With the warming climate, we should expect a change in weather-related disasters. Fewer cold snaps and stronger heat waves are the obvious items we’ll see. But we should also see more intense storms, as a warmer atmosphere can hold more water vapor, while droughts may intensify in areas where rain was already sparse, as the heat bakes water out of the soil.
All that suggests that the costs of weather disasters will be different, but not necessarily better or worse. And researchers who have tried to study the topic have come up with very mixed results: some show an upwards trend in the cost of natural disasters, while others fiercely dispute these analyses. Now, a new study suggests a possible reason for this: while the average damage caused by disasters is staying relatively stable, the most extreme events are increasing rapidly. But, in a small bit of consolation, the human costs may be dropping.
A confused literature
It might seem that analyzing the cost of weather disasters would be simple things: identify them, total the cost, and see if there’s a trend over time in the warming world. But the reality is that these things are fiendishly complex. One complication is obvious: offsetting effects. Heat waves are going up in a warming world, but cold snaps are dropping. If these have offsetting costs, then you could see no effect even as the dynamics shift.

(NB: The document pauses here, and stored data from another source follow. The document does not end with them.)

import Summits.AnomalousDissipation.AnomalousDissipation.Theorems.SolenoidalFractalHomogenisationLagrangianStepOneLevelGlue
import Summits.AnomalousDissipation.AnomalousDissipation.Theorems.SolenoidalFractalHomogenisationLagrangianRenormalisationStepCascadeTelescoping
import Mathlib.Analysis.InnerProductSpace.Basic
import HarnessLib

/-!
# K1L `LagrangianRenormalisationStep` (stmt-AnomalousDissipation-24912) — crux idea `signed-corrector-ledger` (typed sketch, finding F-p4g7-1)

Planner `ad-ideate-p4` g7 (lens «control»), 2026-08-28.  Companion of `Ideas/signed-corrector-ledger.md`.

## §0 The structural fact (F-p4g7-1)

The registered line `Lines/onelevel.lean` (v17) proves the crux as
`stub_oneLevelL ⟶ Chain E ⟶ (cascade_of_chain) Cascade E ⟶ (baseT, tailL, existsL) crux`.
`stub_oneLevelL` and `LagrangianStep.Chain` state TWO-SIDED a.e. drop ratios
`(1 - C ρ^σ)·drop v ≤ drop u ≤ (1 + C ρ^σ)·drop v`, but the ONLY consumer, the telescoping
`LagrangianRenormalisationStep.cascade_of_chain_abstract`, discards the upper inequality
(`simpa [hx_def] using ht.2.1` in the zero case, `obtain ⟨⟨_, hlow, _⟩, …⟩ := ht` in the successor case), and
`LagrangianStep.Cascade` is one-sided.  Hence the UPPER half of the load-bearing XL− stub is dead weight.
This file certifies the lower-only composition path, sorry-free:

* `ChainLower E` — `Chain E` with the upper conjunct deleted; `chainLower_of_chain : Chain E → ChainLower E`;
* `cascade_of_chainLower_abstract`, `cascade_of_chainLower : … → ChainLower E → Cascade E` — the landed telescoping
  proof verbatim with the unused conjunct removed from the HYPOTHESIS (so the theorem is STRONGER than the landed one);
* `chainLower_of_pieces` — `chain_of_pieces` verbatim for a ONE-SIDED one-level step: the proposed v18 re-cut of
  `stub_oneLevelL` keeps every binder and the existence conjunct and concludes only
  `(1 - C₁ (N_m/N_{m+1})^{σ₁}) * drop w₀ v t ≤ drop w₀ u t`;
* `chainLower_of_oneLevelLower` — the same with the base estimate discharged by the landed `LagrangianStep.stub_baseT`.

In the skeleton, v18 = v17 with (i) the last line of `stub_oneLevelL`'s conclusion deleted, (ii) `stub_cascadeT : … →
ChainLower E → Cascade E := … cascade_of_chainLower E hP hsq hCh`, (iii) `chain_of_pieces` ↦ `chainLower_of_pieces` in
`LagrangianRenormalisationStep_of` (two tokens).  The re-cut stub is IMPLIED by the registered one (drop a conjunct), so no
closed stub, probe or composition is disturbed; it is a weakening, not a split (the line card's dead line "one-sided split of
the comparison → shred" concerns cutting the comparison into two stubs, not deleting an unconsumed half).

## §1 Why the surviving half is the natural one (the lever of the card)

`drop u ≥ (1-ε) drop v` is an UPPER bound on the fine problem's remaining energy `‖u(t)‖²` — the decay direction, the one
energy methods produce.  In the exact fast-band representation `q = Λ⁻¹(f - ∂ₜq)` (Lax–Milgram on the coercive fast band;
`f = -Q(b_{m+1}·∇p)` the slow-to-fast forcing, `A` the symmetric dissipation, `M := Λ⁻* A Λ⁻¹ ≥ 0`) the fast dissipation is
`⟪A q, q⟫ = ⟪M f, f⟫ - 2⟪M f, ∂ₜq⟫ + ⟪M ∂ₜq, ∂ₜq⟫`, where `⟪M f, f⟫` is the frozen-cell eddy form (Avellaneda–Majda's
`⟨A∇χ·∇χ⟩` acting on `∇p`) and the non-quasi-static corrector dynamics sits ENTIRELY in the positive form `⟪M ∂ₜq, ∂ₜq⟫ ≥ 0`,
which the lower bound may simply drop (`signed_corrector_ledger` below, proved); the cross term integrates by parts onto the
slow clock.  The deleted upper half is exactly the statement that would need `∫⟪M ∂ₜq, ∂ₜq⟫ ≤ ε ∫⟪M f, f⟫`, i.e. sharp control
of transients.

No `sorry`; no new obligations; nothing here is registered — it is evidence for the tenure planner's v18 decision.
-/

set_option linter.dupNamespace false
set_option linter.unusedVariables false

namespace Summit.AnomalousDissipation.AnomalousDissipation.Cruxes.LagrangianRenormalisationStep.OneSidedChain

open Literature.Analysis Literature.Analysis.FluidPDE Literature.Analysis.FunctionSpaces
open MeasureTheory Set Filter
open scoped ENNReal NNReal InnerProductSpace RealInnerProductSpace
open Summit.AnomalousDissipation.AnomalousDissipation.Theorems.SolenoidalFractalHomogenisation.LagrangianStep
open Summit.AnomalousDissipation.AnomalousDissipation.Theorems.SolenoidalFractalHomogenisation.LagrangianRenormalisationStep
  (two_pow_le_template ratio_le_half_pow)

noncomputable section

/-! ## §1 The signed corrector ledger (the lever, proved) -/

/-- **Signed corrector ledger (pointwise form).**  In a real inner product space, for a positive symmetric `A` and any linear
`Λinv` (the fast-band solution operator), with `q = Λinv (f - r)` (`r = ∂ₜq`), the dissipation `⟪A q, q⟫` is bounded BELOW by the
quasi-static eddy form minus the cross term: the dynamic defect `⟪A Λinv r, Λinv r⟫ ≥ 0` is dropped.  This is the whole
one-sidedness of the card; everything else is bookkeeping of the cross term. -/
theorem signed_corrector_ledger {E : Type*} [NormedAddCommGroup E] [InnerProductSpace ℝ E]
    (A Λinv : E →L[ℝ] E) (hApos : ∀ x, 0 ≤ ⟪A x, x⟫) (hAsymm : ∀ x y, ⟪A x, y⟫ = ⟪x, A y⟫) (f r : E) :
    ⟪A (Λinv f), Λinv f⟫ - 2 * ⟪A (Λinv f), Λinv r⟫ ≤ ⟪A (Λinv (f - r)), Λinv (f - r)⟫ := by
  have hx : Λinv (f - r) = Λinv f - Λinv r := map_sub Λinv f r
  rw [hx, map_sub]
  simp only [inner_sub_left, inner_sub_right]
  have h1 : ⟪A (Λinv r), Λinv f⟫ = ⟪A (Λinv f), Λinv r⟫ := by
    rw [hAsymm, real_inner_comm]
  have h2 := hApos (Λinv r)
  linarith
import Literature.AlgebraicGeometry.FundamentalGroup.EtaleExtensionOfLiftings
import Mathlib.Algebra.TrivSqZeroExt.Ideal
import Mathlib.RingTheory.DualNumber
import HarnessLib

/-!
# Infinitesimal lifting along étale morphisms: nil-thickenings of affine test schemes and `k[ε]`-points

Topic `Literature/AlgebraicGeometry/Morphisms`; theorems only (no definition, no named fact, no
instance).  The infinitesimal lifting property of ÉTALE morphisms in the form in which deformation
arguments consume it: for `f : X ⟶ Y` étale and `φ : R ↠ S` a surjective ring map whose kernel
consists of nilpotent elements (e.g. `(ker φ)ⁿ = 0`, `(ker φ)² = 0`, the augmentation
`k[ε] ↠ k`), every commutative square
```
Spec S --b--> X
  |Spec φ     |f   (étale)
  v           v
Spec R --a--> Y
```
has a UNIQUE diagonal `a' : Spec R ⟶ X` (EGA IV₄ Déf. (17.1.1)/(17.3.1): étale = formally étale +
locally of finite presentation, and formal étaleness extends from square-zero to nilpotent
thickenings of affine schemes, [GortzWedhorn2023] Def. 18.3, Remark 18.4 (2), Def. 18.34; SGA 1 I
Cor. 5.6, «théorème de prolongement des relèvements»).  In particular a `k[ε]`-point of `Y` together
with a `k`-point of `X` above its closed point lifts to a unique `k[ε]`-point of `X` — an étale
morphism induces bijections on tangent spaces read as `k[ε]`-points ([GortzWedhorn2020] (6.4),
Prop. 6.7 (p. 152)).

Everything is a corollary of the tree's SGA 1 I 5.6
(`Literature.AlgebraicGeometry.FundamentalGroup.existsUnique_lift_of_etale`, for an arbitrary
SURJECTIVE CLOSED IMMERSION `Y₀ ⟶ Y`): `Spec φ` is a closed immersion (Mathlib
`IsClosedImmersion.spec_of_surjective`) and is surjective exactly when `ker φ ⊆ nilradical R`
(`surjective_specMap_of_ker_le_nilradical`).

* `surjective_specMap_of_ker_le_nilradical`, `le_nilradical_of_isNilpotent`;
* `exists_unique_lift_of_etale_of_ker_le_nilradical` ⊇ `exists_unique_lift_of_etale_of_isNilpotent`
  ⊇ `exists_unique_lift_of_etale` (square-zero kernel);
* `dualNumber_fst_surjective`, `dualNumber_ker_fst_sq_eq_bot` (Mathlib `TrivSqZeroExt.kerIdeal_sq`),
  `exists_unique_lift_dualNumber_of_etale`, `bijective_comp_dualNumber_of_etale`.

## References
* [EGAIV4] A. Grothendieck, J. Dieudonné, *Éléments de géométrie algébrique* IV₄, Publ. Math. IHÉS
  32 (1967), Déf. (17.1.1) (formellement étale), Déf. (17.3.1) (étale).
* [SGA1] A. Grothendieck, *Revêtements étales et groupe fondamental* (LNM 224), Exp. I Cor. 5.6.
* [GortzWedhorn2020] U. Görtz, T. Wedhorn, *Algebraic Geometry I*, 2nd ed. (2020), (6.4) and
  Prop. 6.7 (p. 152) (tangent spaces as `k[ε]`-valued points), Cor. 2.11 and Prop. 2.12 (1)
  (`Spec` of a quotient).
* [GortzWedhorn2023] U. Görtz, T. Wedhorn, *Algebraic Geometry II* (2023), Def. 18.3 and
  Remark 18.4 (formally étale; nilpotent thickenings of affine schemes), Def. 18.34 (étale).
* [AtiyahMacdonald1969] M. Atiyah, I. Macdonald, *Introduction to Commutative Algebra*, Prop. 1.8
  (p. 5).
-/

noncomputable section

open CategoryTheory AlgebraicGeometry
open scoped DualNumber

universe u

namespace Literature.AlgebraicGeometry.Morphisms

/-! ### §1 `Spec` of a surjection with nil kernel is a surjective closed immersion -/

/-- An ideal some power of which vanishes consists of nilpotent elements: `Iⁿ = 0 ⇒ I ⊆ nil(R)`
(the nilradical is the set of nilpotent elements = the intersection of all primes).
[cite: AtiyahMacdonald1969, Prop. 1.7 and Prop. 1.8 (p. 5)] -/
theorem le_nilradical_of_isNilpotent {R : Type*} [CommSemiring R] {I : Ideal R}
    (hI : IsNilpotent I) : I ≤ nilradical R := by
  obtain ⟨n, hn⟩ := hI
  exact fun x hx => ⟨n, hn ▸ Ideal.pow_mem_pow hx n⟩

/-- **`Spec` of a surjective ring map with nil kernel is surjective** (its image is the closed set
`V(ker φ)`, which is everything iff `ker φ ⊆ nil(R)`; e.g. `Spec (R/I) → Spec R` for a nilpotent
ideal `I` is a homeomorphism). [cite: GortzWedhorn2020, Cor. 2.11 and Prop. 2.12 (1)] -/
theorem surjective_specMap_of_ker_le_nilradical {R S : CommRingCat.{u}} (φ : R ⟶ S)
    (hφ : Function.Surjective φ.hom) (hker : RingHom.ker φ.hom ≤ nilradical R) :
    Surjective (Spec.map φ) := by
  refine ⟨fun x => ?_⟩
  have hx : x ∈ Set.range (PrimeSpectrum.comap φ.hom) := by
    rw [range_comap_of_surjective _ _ hφ,
      (PrimeSpectrum.zeroLocus_eq_univ_iff _).mpr (SetLike.coe_subset_coe.mpr hker)]
    exact Set.mem_univ x
  obtain ⟨y, hy⟩ := hx
  exact ⟨y, hy⟩

/-! ### §2 The unique infinitesimal lift along an étale morphism -/

/-- **UNIQUE INFINITESIMAL LIFTING ALONG AN ÉTALE MORPHISM, affine test schemes with nil kernel**:
for `f : X ⟶ Y` étale, `φ : R ↠ S` surjective with `ker φ ⊆ nil(R)`, and `a : Spec R ⟶ Y`,
`b : Spec S ⟶ X` with `b ≫ f = Spec φ ≫ a`, there is a UNIQUE `a' : Spec R ⟶ X` with
`Spec φ ≫ a' = b` and `a' ≫ f = a`.  (`Spec φ` is a surjective closed immersion, so this is SGA 1 I
Cor. 5.6, the tree's `FundamentalGroup.existsUnique_lift_of_etale`; for `φ` with nilpotent kernel it
is the formal étaleness of étale morphisms, EGA IV₄ Déf. (17.1.1)/(17.3.1).)
[cite: SGA1, Exp. I Cor. 5.6] [cite: EGAIV4, Déf. (17.1.1) and Déf. (17.3.1)] -/
theorem exists_unique_lift_of_etale_of_ker_le_nilradical {X Y : Scheme.{u}} (f : X ⟶ Y) [Etale f]
    {R S : CommRingCat.{u}} (φ : R ⟶ S) (hφ : Function.Surjective φ.hom)
    (hker : RingHom.ker φ.hom ≤ nilradical R) (a : Spec R ⟶ Y) (b : Spec S ⟶ X)
    (h : b ≫ f = Spec.map φ ≫ a) :
    ∃! a' : Spec R ⟶ X, Spec.map φ ≫ a' = b ∧ a' ≫ f = a := by
  haveI : IsClosedImmersion (Spec.map φ) := IsClosedImmersion.spec_of_surjective φ hφ
  haveI : Surjective (Spec.map φ) := surjective_specMap_of_ker_le_nilradical φ hφ hker
  exact FundamentalGroup.existsUnique_lift_of_etale f (Spec.map φ) b a h

/-- **Unique infinitesimal lifting along an étale morphism, nilpotent kernel** (`(ker φ)ⁿ = 0`):
EGA IV₄ Déf. (17.1.1) (formally étale = unique lifts along nilpotent thickenings of affine schemes)
with Déf. (17.3.1) (étale = formally étale + locally of finite presentation); [GortzWedhorn2023]
Def. 18.3 (order-one thickenings), Remark 18.4 (2) (⇒ all nilpotent thickenings of affine schemes),
Def. 18.34. [cite: EGAIV4, Déf. (17.1.1) and Déf. (17.3.1)]
[cite: GortzWedhorn2023, Def. 18.3, Remark 18.4 (2) and Def. 18.34] -/
theorem exists_unique_lift_of_etale_of_isNilpotent {X Y : Scheme.{u}} (f : X ⟶ Y) [Etale f]
    {R S : CommRingCat.{u}} (φ : R ⟶ S) (hφ : Function.Surjective φ.hom)
    (hN : IsNilpotent (RingHom.ker φ.hom)) (a : Spec R ⟶ Y) (b : Spec S ⟶ X)
    (h : b ≫ f = Spec.map φ ≫ a) :
    ∃! a' : Spec R ⟶ X, Spec.map φ ≫ a' = b ∧ a' ≫ f = a :=
  exists_unique_lift_of_etale_of_ker_le_nilradical f φ hφ (le_nilradical_of_isNilpotent hN) a b h

/-- **Unique infinitesimal lifting along an étale morphism, square-zero kernel** (`(ker φ)² = 0`,
the case deformation theory uses: first-order thickenings). [cite: EGAIV4, Déf. (17.1.1) and Déf. (17.3.1)]
[cite: GortzWedhorn2023, Def. 18.3 and Def. 18.34] [cite: SGA1, Exp. I Cor. 5.6] -/
theorem exists_unique_lift_of_etale {X Y : Scheme.{u}} (f : X ⟶ Y) [Etale f]
    {R S : CommRingCat.{u}} (φ : R ⟶ S) (hφ : Function.Surjective φ.hom)
    (hφ2 : RingHom.ker φ.hom ^ 2 = ⊥) (a : Spec R ⟶ Y) (b : Spec S ⟶ X)
    (h : b ≫ f = Spec.map φ ≫ a) :
    ∃! a' : Spec R ⟶ X, Spec.map φ ≫ a' = b ∧ a' ≫ f = a :=
  exists_unique_lift_of_etale_of_isNilpotent f φ hφ ⟨2, hφ2.trans (Submodule.zero_eq_bot).symm⟩ a b h

/-! ### §3 The dual numbers: `k[ε]`-points lift uniquely -/

/-- The augmentation `k[ε] → k`, `ε ↦ 0`, is surjective (split by `k ⊆ k[ε]`).
[cite: GortzWedhorn2020, (6.4) (the ring of dual numbers `k[ε]`, p. 152)] -/
theorem dualNumber_fst_surjective (k : Type u) [CommRing k] :
    Function.Surjective (CommRingCat.ofHom (TrivSqZeroExt.fstHom k k k).toRingHom).hom :=
  fun z => ⟨TrivSqZeroExt.inl z, TrivSqZeroExt.fst_inl k z⟩

/-- The augmentation ideal `(ε) ⊆ k[ε]` has square zero (Mathlib `TrivSqZeroExt.kerIdeal_sq`).
[cite: GortzWedhorn2020, (6.4) (the ring of dual numbers `k[ε]`, `ε² = 0`, p. 152)] -/
theorem dualNumber_ker_fst_sq_eq_bot (k : Type u) [CommRing k] :
    RingHom.ker (CommRingCat.ofHom (TrivSqZeroExt.fstHom k k k).toRingHom).hom ^ 2 = ⊥ :=
  TrivSqZeroExt.kerIdeal_sq k k

/-- **`k[ε]`-points lift uniquely along étale morphisms**: for `f : X ⟶ Y` étale, a `k[ε]`-point
`v : Spec k[ε] ⟶ Y` and a `k`-point `x : Spec k ⟶ X` above the closed point of `v`
(`x ≫ f = Spec(ε ↦ 0) ≫ v`), there is a unique `w : Spec k[ε] ⟶ X` through `x` over `v`.  With
tangent vectors read as `k[ε]`-points ([GortzWedhorn2020] (6.4), Prop. 6.7) this says that an étale
morphism is bijective on tangent spaces. [cite: GortzWedhorn2020, (6.4) and Prop. 6.7 (p. 152)]
[cite: GortzWedhorn2023, Def. 18.3 and Def. 18.34] [cite: EGAIV4, Déf. (17.1.1) and Déf. (17.3.1)] -/
theorem exists_unique_lift_dualNumber_of_etale {k : Type u} [CommRing k] {X Y : Scheme.{u}}
    (f : X ⟶ Y) [Etale f] (v : Spec (.of k[ε]) ⟶ Y) (x : Spec (.of k) ⟶ X)
    (h : x ≫ f = Spec.map (CommRingCat.ofHom (TrivSqZeroExt.fstHom k k k).toRingHom) ≫ v) :
    ∃! w : Spec (.of k[ε]) ⟶ X,
      Spec.map (CommRingCat.ofHom (TrivSqZeroExt.fstHom k k k).toRingHom) ≫ w = x ∧ w ≫ f = v :=
  exists_unique_lift_of_etale f _ (dualNumber_fst_surjective k) (dualNumber_ker_fst_sq_eq_bot k) v x h

/-- **An étale morphism is bijective on `k[ε]`-points with prescribed closed point**: for
`f : X ⟶ Y` étale and a `k`-point `x` of `X`, composition with `f` is a bijection from the
`k[ε]`-points of `X` through `x` onto the `k[ε]`-points of `Y` through `x ≫ f` (GW I Prop. 6.7:
`T_x X = X(k[ε])_x`; so an étale morphism induces `T_x X ≅ T_{f x} Y` on rational points).
[cite: GortzWedhorn2020, (6.4) and Prop. 6.7 (p. 152)] [cite: GortzWedhorn2023, Def. 18.3 and Def. 18.34] -/
theorem bijective_comp_dualNumber_of_etale {k : Type u} [CommRing k] {X Y : Scheme.{u}}
    (f : X ⟶ Y) [Etale f] (x : Spec (.of k) ⟶ X) :
    Function.Bijective (fun w : {w : Spec (.of k[ε]) ⟶ X //
        Spec.map (CommRingCat.ofHom (TrivSqZeroExt.fstHom k k k).toRingHom) ≫ w = x} =>
      (⟨w.1 ≫ f, by rw [← Category.assoc, w.2]⟩ : {v : Spec (.of k[ε]) ⟶ Y //
        Spec.map (CommRingCat.ofHom (TrivSqZeroExt.fstHom k k k).toRingHom) ≫ v = x ≫ f})) := by
  refine ⟨fun w₁ w₂ hw => ?_, fun v => ?_⟩
  · obtain ⟨w, -, hu⟩ := exists_unique_lift_dualNumber_of_etale f (w₁.1 ≫ f) x
      (by rw [← Category.assoc, w₁.2])
    exact Subtype.ext ((hu w₁.1 ⟨w₁.2, rfl⟩).trans
      (hu w₂.1 ⟨w₂.2, (congrArg Subtype.val hw).symm⟩).symm)
  · obtain ⟨w, ⟨hw₁, hw₂⟩, -⟩ := exists_unique_lift_dualNumber_of_etale f v.1 x v.2.symm
    exact ⟨⟨w, hw₁⟩, Subtype.ext hw₂⟩

end Literature.AlgebraicGeometry.Morphisms

end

Geography can also average out real changes. For example, the Western US is getting drier, raising the risk of drought, while the northeastern part of the country is seeing more intense rainfall. If you look at the country as a whole, these effects can make it appear as if there were no change despite both regions having more climate-related problems.
Another complicating factor is that extreme weather is, by its nature, rare and erratic. For example, the US recently went through a multi-year period where no hurricanes made landfall, which would have skewed any disaster trends based on recent data. Finally, there’s the fact that we alter our own behavior, in some cases in response to disasters. So, that can mean more (or more valuable) property in the path of potential weather disasters. But it can also mean that hurricanes alter building codes, while wildfires change how we handle brush clearance and even whether we provide electricity. It’s entirely possible that having one disaster could reduce the damage by an equivalent one that struck afterwards, given that we’ve changed in response to the first.
All of this has left the disaster literature a bit of a mess. Some papers find trends, others don’t, and yet others find that there’s simply not enough data to provide a signal that rises above the statistical noise.
The researchers behind the new work took a slightly different approach to doing the analysis, one that’s easiest to understand using a diagram from the paper.
The work tests whether damages behave like the upwards curve of the black line in the main graph. If so, then as impact of a stressor—rising temperatures, shown in red at the bottom of the graph—increases, the potential for damage rises in a non-linear manner. If this is the case, we’d expect to see two things. As shown to the left of the graph, the blue curve of existing damages would shift upwards, creating a red bulge that still encompass most of the normal range of events, but has more of the high-damage events. And, as shown in the inset, you’d also start to see damages of a magnitude that simply hadn’t occurred previously.
In this view, the average damages would only change slowly, since prior and present probability curves on the left of the graph overlap so much. But you’d see more of the most-damaging events and a few that had never been seen before.
To look into this, the researchers developed a model that takes into account the cost of disasters, as well as the frequency with which disasters of a given cost take place. They then examined whether this was changing over time. One way to think about this is that you can figure out damages from the costliest disasters from the 1960s, and then see if there were more disasters in this cost range in the 2000s. Or you could also see if the number of disasters that were even more expensive went up over time.
Obviously, the researchers had to control for a variety of factors, like population size and GDP of the areas affected by disasters, as wealthier societies have more value at risk. But they also examined whether the climate zone—tropical vs. temperate vs. polar—made a difference.
The good news
What they found matched up well with their predictions. While there was little change in the median cost of a disaster, the frequency of the most expensive disasters grew dramatically over time. In the authors’ phrasing, the curve that describes disaster frequency grew a “fat tail” among the most expensive disasters. “Such results indicate that the economic impacts of natural disasters are indeed growing, but not at all scales,” they argue.
But there is some good news here. The authors repeated the analysis using human deaths as the measure, rather than economic impact, and found the opposite trend: the human cost has gone down, primarily due to a dramatic decrease in the deaths due to severe droughts. There was, however, a steady increase in the number of people killed by extreme heat events, so they caution that this could wipe out the good news if temperature rises continue unabated.
There’s no reason to think that these results will put an end to arguments about whether climate change is increasing the risk or cost of natural disasters. The topic is far too complicated, and any analysis is going to be limited by the questions it asks and its choices regarding how those are asked. And those limitations definitely apply to this study. There simply aren’t many natural disasters that are at the extreme end in terms of cost, so to get any sort of statistical significance, the researchers had to lump together droughts, heat waves, and other events that aren’t very closely related.
But the study’s valuable in that it suggests a number of interesting questions. Costly disasters in the tropics didn’t increase as much as they did in temperate regions—why’s that? What’s changed that’s caused droughts to be so much less deadly? Getting answers to questions like these could potentially help us plan for the steadily rising temperatures we’re expected to see this century.